* [WHAT YOU NEED TO DO] Only the lines that contain the string "window" belong in the answer; pull them from the records.

◆ ◆ ◆ ◆

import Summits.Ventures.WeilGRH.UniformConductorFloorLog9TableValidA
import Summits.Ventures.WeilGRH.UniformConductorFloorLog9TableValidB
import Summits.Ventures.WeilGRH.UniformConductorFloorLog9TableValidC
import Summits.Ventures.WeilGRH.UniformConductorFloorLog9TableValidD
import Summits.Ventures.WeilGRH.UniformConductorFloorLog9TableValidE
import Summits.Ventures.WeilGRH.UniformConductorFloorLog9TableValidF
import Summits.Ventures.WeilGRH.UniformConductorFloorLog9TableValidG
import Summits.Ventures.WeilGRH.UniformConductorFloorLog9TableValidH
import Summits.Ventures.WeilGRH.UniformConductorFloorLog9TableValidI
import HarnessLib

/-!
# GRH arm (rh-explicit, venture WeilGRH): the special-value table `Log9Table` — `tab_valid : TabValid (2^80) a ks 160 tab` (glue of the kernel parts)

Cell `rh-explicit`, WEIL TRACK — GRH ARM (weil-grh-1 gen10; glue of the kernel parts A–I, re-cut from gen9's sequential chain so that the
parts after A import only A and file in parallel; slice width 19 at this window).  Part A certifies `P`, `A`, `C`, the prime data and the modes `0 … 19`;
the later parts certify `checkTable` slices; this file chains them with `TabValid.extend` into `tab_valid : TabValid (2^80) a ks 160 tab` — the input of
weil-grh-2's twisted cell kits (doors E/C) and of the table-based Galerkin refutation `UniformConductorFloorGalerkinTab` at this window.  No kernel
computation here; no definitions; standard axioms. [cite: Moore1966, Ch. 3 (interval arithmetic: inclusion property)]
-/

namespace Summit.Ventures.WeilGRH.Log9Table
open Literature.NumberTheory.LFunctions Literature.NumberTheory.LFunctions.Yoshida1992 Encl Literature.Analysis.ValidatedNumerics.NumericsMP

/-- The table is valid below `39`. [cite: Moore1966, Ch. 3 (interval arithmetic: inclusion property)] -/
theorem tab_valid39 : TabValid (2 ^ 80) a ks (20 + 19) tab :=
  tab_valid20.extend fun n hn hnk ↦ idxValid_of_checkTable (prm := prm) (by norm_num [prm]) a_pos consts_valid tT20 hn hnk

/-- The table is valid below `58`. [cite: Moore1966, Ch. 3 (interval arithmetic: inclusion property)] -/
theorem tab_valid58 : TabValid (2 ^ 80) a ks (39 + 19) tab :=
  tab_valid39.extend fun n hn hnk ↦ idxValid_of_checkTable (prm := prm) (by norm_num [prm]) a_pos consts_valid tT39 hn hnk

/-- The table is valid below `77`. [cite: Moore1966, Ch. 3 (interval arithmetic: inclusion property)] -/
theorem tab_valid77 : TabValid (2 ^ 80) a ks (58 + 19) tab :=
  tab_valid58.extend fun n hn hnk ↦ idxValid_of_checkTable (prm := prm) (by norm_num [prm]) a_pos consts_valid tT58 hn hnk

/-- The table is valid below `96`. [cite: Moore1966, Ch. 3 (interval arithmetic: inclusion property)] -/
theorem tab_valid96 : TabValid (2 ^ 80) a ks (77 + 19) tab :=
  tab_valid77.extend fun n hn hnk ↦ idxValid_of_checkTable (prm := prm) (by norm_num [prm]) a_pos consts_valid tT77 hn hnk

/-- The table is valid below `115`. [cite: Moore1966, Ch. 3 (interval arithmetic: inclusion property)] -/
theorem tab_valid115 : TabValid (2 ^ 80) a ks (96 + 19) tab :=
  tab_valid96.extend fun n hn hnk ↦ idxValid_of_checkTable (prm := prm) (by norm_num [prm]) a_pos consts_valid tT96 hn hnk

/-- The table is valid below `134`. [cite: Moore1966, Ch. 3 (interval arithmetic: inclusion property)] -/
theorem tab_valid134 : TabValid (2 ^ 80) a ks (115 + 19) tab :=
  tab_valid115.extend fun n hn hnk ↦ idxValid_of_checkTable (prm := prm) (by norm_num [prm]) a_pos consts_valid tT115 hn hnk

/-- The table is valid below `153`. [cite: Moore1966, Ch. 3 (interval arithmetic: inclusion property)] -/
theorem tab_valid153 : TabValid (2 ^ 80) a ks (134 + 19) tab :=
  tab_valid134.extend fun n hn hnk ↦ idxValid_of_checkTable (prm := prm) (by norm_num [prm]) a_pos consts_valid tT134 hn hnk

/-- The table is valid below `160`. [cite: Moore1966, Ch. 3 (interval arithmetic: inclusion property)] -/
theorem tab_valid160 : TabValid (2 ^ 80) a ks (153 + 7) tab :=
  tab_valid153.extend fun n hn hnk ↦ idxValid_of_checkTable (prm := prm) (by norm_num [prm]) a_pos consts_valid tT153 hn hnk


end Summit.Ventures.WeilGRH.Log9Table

◆ ◆ ◆ ◆

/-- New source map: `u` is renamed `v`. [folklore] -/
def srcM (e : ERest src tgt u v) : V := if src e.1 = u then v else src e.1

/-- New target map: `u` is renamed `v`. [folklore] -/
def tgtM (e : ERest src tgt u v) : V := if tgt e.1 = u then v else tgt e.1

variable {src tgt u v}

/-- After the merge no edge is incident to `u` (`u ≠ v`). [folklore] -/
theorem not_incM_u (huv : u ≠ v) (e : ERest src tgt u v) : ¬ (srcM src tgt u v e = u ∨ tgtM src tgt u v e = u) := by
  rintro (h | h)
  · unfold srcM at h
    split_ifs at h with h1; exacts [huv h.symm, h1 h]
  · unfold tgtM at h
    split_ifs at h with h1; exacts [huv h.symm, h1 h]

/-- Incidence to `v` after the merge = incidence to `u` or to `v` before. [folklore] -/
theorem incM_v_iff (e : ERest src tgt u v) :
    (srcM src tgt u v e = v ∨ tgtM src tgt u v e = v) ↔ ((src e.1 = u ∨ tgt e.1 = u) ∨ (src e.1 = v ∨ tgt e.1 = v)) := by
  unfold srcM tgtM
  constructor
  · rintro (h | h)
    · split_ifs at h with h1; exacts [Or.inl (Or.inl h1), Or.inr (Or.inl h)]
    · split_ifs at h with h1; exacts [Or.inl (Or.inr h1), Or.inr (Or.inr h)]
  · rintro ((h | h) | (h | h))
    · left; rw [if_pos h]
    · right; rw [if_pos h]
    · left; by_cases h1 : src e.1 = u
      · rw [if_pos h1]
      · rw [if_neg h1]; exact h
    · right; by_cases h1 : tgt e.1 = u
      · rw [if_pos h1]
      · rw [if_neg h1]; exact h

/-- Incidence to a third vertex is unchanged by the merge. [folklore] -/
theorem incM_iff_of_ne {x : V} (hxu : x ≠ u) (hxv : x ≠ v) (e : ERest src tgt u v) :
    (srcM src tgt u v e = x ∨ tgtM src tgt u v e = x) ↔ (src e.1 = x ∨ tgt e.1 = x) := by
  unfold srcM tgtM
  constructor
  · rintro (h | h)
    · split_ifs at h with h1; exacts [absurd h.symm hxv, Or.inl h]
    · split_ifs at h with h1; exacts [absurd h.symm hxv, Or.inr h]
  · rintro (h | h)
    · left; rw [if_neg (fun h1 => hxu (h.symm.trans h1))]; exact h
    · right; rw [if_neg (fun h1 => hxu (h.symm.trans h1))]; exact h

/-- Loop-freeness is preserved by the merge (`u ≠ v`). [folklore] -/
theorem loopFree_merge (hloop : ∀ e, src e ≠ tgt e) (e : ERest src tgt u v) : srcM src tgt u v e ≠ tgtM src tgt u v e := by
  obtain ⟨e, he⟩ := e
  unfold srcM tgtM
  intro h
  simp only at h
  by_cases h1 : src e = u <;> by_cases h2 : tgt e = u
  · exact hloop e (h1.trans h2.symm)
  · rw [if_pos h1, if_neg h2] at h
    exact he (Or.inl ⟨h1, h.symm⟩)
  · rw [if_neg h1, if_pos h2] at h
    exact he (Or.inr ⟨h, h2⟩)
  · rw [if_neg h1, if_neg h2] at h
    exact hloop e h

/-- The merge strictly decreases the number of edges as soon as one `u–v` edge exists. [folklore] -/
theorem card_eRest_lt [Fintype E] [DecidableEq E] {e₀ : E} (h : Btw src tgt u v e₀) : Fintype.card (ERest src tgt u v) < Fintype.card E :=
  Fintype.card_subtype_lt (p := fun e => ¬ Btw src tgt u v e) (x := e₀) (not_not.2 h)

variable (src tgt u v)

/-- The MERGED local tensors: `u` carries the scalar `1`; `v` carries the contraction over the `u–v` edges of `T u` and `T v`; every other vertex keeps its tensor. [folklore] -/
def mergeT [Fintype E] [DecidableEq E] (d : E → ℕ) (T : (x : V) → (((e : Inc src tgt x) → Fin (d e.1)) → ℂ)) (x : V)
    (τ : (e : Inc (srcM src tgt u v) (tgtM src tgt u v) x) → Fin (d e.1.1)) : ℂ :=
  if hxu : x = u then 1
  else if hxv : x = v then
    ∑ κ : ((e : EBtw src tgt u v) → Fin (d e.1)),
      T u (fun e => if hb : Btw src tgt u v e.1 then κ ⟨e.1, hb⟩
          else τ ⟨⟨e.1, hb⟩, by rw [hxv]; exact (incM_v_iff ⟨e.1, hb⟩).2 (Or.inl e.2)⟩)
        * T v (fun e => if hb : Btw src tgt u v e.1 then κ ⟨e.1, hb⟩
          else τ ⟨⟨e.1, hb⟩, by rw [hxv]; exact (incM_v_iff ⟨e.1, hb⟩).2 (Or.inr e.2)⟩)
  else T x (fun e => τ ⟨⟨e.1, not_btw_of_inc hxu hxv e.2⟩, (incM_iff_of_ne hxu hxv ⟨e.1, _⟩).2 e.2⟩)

◆ ◆ ◆ ◆

* [WRITTEN ANSWER]
parts after A import only A and file in parallel; slice width 19 at this window).  Part A certifies `P`, `A`, `C`, the prime data and the modes `0 … 19`;
weil-grh-2's twisted cell kits (doors E/C) and of the table-based Galerkin refutation `UniformConductorFloorGalerkinTab` at this window.  No kernel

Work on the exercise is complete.